**What this task involves:** Using the records below, transcribe word for word the stretch from the line that contains "((k : ℝ) * a) := by" through the line that contains "(sum_range_natCast_le_half_sq n) ha", both end lines included, and nothing else.

**Exercise material:**
* * *
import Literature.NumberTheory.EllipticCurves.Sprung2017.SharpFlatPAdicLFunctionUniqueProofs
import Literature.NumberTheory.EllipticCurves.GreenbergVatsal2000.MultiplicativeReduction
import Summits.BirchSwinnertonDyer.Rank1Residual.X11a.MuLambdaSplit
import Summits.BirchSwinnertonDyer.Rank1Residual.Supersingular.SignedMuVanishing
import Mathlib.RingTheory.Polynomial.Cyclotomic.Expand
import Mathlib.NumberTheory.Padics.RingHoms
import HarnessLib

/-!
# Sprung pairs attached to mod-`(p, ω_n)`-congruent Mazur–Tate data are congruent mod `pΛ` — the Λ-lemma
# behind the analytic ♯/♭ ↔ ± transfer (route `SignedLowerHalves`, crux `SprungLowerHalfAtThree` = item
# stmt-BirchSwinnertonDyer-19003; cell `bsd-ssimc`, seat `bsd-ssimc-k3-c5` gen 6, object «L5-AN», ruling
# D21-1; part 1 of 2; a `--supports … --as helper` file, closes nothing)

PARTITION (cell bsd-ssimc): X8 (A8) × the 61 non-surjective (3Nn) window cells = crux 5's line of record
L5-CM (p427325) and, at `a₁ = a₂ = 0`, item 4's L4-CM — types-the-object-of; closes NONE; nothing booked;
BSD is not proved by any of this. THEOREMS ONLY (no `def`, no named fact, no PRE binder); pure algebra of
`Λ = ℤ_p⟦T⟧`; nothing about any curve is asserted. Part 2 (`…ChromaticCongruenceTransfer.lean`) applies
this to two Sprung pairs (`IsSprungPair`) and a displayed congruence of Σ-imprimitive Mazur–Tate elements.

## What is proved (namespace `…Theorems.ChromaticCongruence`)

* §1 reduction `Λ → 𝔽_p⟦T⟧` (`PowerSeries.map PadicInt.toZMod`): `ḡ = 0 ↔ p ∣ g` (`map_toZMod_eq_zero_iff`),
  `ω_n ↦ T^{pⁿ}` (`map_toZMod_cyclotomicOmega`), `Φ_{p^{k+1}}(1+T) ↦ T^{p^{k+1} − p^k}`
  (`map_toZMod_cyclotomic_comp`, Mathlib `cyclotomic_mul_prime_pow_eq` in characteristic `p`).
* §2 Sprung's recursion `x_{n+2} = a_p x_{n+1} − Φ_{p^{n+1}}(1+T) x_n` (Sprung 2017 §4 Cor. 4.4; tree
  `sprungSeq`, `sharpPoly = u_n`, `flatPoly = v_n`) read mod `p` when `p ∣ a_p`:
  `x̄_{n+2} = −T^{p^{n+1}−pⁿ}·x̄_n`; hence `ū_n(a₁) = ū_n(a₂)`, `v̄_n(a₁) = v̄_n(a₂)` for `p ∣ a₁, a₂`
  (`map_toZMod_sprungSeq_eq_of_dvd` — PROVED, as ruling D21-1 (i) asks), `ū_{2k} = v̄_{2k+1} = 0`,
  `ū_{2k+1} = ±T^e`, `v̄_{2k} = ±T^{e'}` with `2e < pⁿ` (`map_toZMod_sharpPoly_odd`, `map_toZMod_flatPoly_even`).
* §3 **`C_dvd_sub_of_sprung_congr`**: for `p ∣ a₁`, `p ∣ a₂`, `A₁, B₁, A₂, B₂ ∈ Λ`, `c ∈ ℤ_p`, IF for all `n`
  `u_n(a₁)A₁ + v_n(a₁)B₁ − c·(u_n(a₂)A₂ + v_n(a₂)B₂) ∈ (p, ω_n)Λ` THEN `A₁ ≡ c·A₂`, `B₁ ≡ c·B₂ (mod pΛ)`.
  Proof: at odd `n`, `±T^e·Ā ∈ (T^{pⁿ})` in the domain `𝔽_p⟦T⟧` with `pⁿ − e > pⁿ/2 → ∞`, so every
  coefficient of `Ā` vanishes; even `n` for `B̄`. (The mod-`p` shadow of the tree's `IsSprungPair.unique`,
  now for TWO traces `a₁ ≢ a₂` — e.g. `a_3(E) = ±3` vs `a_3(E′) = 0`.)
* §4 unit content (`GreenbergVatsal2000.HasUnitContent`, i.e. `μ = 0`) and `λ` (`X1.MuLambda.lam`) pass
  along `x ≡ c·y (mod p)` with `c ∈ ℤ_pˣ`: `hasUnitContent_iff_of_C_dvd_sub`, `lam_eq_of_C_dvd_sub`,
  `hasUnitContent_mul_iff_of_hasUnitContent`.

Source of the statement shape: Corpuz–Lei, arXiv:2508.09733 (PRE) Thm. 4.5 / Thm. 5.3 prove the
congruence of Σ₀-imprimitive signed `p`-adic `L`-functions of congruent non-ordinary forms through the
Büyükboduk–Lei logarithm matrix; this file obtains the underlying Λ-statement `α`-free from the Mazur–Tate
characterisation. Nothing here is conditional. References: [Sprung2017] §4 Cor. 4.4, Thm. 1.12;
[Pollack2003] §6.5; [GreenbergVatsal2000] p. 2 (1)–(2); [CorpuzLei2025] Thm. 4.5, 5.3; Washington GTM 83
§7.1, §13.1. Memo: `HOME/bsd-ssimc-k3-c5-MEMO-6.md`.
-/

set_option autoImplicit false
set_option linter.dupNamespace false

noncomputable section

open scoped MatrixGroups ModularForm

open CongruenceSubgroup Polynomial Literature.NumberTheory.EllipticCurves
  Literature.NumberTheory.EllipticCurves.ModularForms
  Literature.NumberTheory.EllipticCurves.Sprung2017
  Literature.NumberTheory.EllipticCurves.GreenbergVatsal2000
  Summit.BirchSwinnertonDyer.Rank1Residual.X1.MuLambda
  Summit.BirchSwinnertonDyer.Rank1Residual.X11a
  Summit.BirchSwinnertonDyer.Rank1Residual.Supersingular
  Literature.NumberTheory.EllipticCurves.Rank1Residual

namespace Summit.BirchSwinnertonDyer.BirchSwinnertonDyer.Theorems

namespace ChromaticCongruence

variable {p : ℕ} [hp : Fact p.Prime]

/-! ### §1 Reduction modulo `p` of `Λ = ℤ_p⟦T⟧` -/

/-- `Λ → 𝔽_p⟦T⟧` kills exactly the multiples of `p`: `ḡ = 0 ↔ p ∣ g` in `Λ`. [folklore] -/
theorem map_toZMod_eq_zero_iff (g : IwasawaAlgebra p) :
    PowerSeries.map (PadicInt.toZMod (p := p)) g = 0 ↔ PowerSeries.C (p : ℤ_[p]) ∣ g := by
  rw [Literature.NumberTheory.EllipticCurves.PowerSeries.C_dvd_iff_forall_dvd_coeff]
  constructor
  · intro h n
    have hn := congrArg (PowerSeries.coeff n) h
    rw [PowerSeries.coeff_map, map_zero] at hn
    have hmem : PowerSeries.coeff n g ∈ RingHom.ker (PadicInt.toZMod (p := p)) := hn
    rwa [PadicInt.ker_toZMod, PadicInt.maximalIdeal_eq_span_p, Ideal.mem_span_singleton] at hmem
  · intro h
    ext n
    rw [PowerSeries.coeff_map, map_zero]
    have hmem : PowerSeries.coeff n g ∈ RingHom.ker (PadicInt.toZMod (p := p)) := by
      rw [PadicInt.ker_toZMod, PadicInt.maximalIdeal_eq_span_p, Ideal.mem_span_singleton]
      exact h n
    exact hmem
* * *
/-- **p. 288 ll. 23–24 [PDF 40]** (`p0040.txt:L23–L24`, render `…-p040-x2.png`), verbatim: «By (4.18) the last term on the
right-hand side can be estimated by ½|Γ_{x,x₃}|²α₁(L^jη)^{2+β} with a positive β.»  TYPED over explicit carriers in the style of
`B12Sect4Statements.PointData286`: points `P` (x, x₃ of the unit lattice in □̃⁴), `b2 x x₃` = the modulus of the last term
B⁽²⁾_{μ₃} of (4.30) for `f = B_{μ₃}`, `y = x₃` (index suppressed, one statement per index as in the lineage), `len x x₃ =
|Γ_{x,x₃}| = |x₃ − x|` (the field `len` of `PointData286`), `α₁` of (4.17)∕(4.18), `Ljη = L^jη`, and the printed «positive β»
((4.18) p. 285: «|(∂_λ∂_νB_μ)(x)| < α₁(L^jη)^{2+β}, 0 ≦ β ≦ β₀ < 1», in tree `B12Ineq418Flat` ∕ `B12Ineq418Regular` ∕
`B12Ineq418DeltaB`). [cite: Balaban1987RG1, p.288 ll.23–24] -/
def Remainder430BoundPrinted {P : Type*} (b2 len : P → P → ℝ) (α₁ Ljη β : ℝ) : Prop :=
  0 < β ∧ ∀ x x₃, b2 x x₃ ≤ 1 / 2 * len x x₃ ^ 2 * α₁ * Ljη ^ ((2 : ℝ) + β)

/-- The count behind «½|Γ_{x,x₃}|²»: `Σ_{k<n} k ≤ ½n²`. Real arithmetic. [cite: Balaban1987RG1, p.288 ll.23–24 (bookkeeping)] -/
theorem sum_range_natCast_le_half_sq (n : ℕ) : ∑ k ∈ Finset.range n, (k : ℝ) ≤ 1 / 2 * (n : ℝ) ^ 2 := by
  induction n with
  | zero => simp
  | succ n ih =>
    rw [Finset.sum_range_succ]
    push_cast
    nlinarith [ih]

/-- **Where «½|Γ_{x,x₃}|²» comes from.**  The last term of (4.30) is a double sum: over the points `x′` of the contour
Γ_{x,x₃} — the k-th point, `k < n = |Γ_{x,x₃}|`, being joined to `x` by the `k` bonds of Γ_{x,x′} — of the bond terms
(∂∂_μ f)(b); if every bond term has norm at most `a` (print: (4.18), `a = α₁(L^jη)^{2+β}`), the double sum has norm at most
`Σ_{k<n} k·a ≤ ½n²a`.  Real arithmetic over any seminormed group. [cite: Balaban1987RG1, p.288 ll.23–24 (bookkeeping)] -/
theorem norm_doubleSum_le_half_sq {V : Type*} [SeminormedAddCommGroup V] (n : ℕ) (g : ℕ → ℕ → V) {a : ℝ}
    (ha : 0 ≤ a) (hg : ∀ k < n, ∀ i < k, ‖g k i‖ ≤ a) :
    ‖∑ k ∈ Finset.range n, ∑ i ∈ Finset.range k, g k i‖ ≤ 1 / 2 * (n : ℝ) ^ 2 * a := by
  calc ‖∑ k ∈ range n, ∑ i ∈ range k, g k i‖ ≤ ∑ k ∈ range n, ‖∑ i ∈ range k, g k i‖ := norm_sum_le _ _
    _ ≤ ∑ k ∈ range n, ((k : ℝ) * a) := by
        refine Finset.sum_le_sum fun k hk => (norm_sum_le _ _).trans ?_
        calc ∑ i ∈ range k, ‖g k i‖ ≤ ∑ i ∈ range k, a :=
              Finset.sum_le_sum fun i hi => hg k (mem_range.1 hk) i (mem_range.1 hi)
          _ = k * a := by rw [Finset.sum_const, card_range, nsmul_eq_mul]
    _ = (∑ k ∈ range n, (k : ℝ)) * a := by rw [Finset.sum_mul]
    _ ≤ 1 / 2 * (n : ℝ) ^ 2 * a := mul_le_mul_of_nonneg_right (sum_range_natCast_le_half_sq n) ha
* * *
**Answer space:**
    _ ≤ ∑ k ∈ range n, ((k : ℝ) * a) := by
        refine Finset.sum_le_sum fun k hk => (norm_sum_le _ _).trans ?_
        calc ∑ i ∈ range k, ‖g k i‖ ≤ ∑ i ∈ range k, a :=
              Finset.sum_le_sum fun i hi => hg k (mem_range.1 hk) i (mem_range.1 hi)
          _ = k * a := by rw [Finset.sum_const, card_range, nsmul_eq_mul]
    _ = (∑ k ∈ range n, (k : ℝ)) * a := by rw [Finset.sum_mul]
    _ ≤ 1 / 2 * (n : ℝ) ^ 2 * a := mul_le_mul_of_nonneg_right (sum_range_natCast_le_half_sq n) ha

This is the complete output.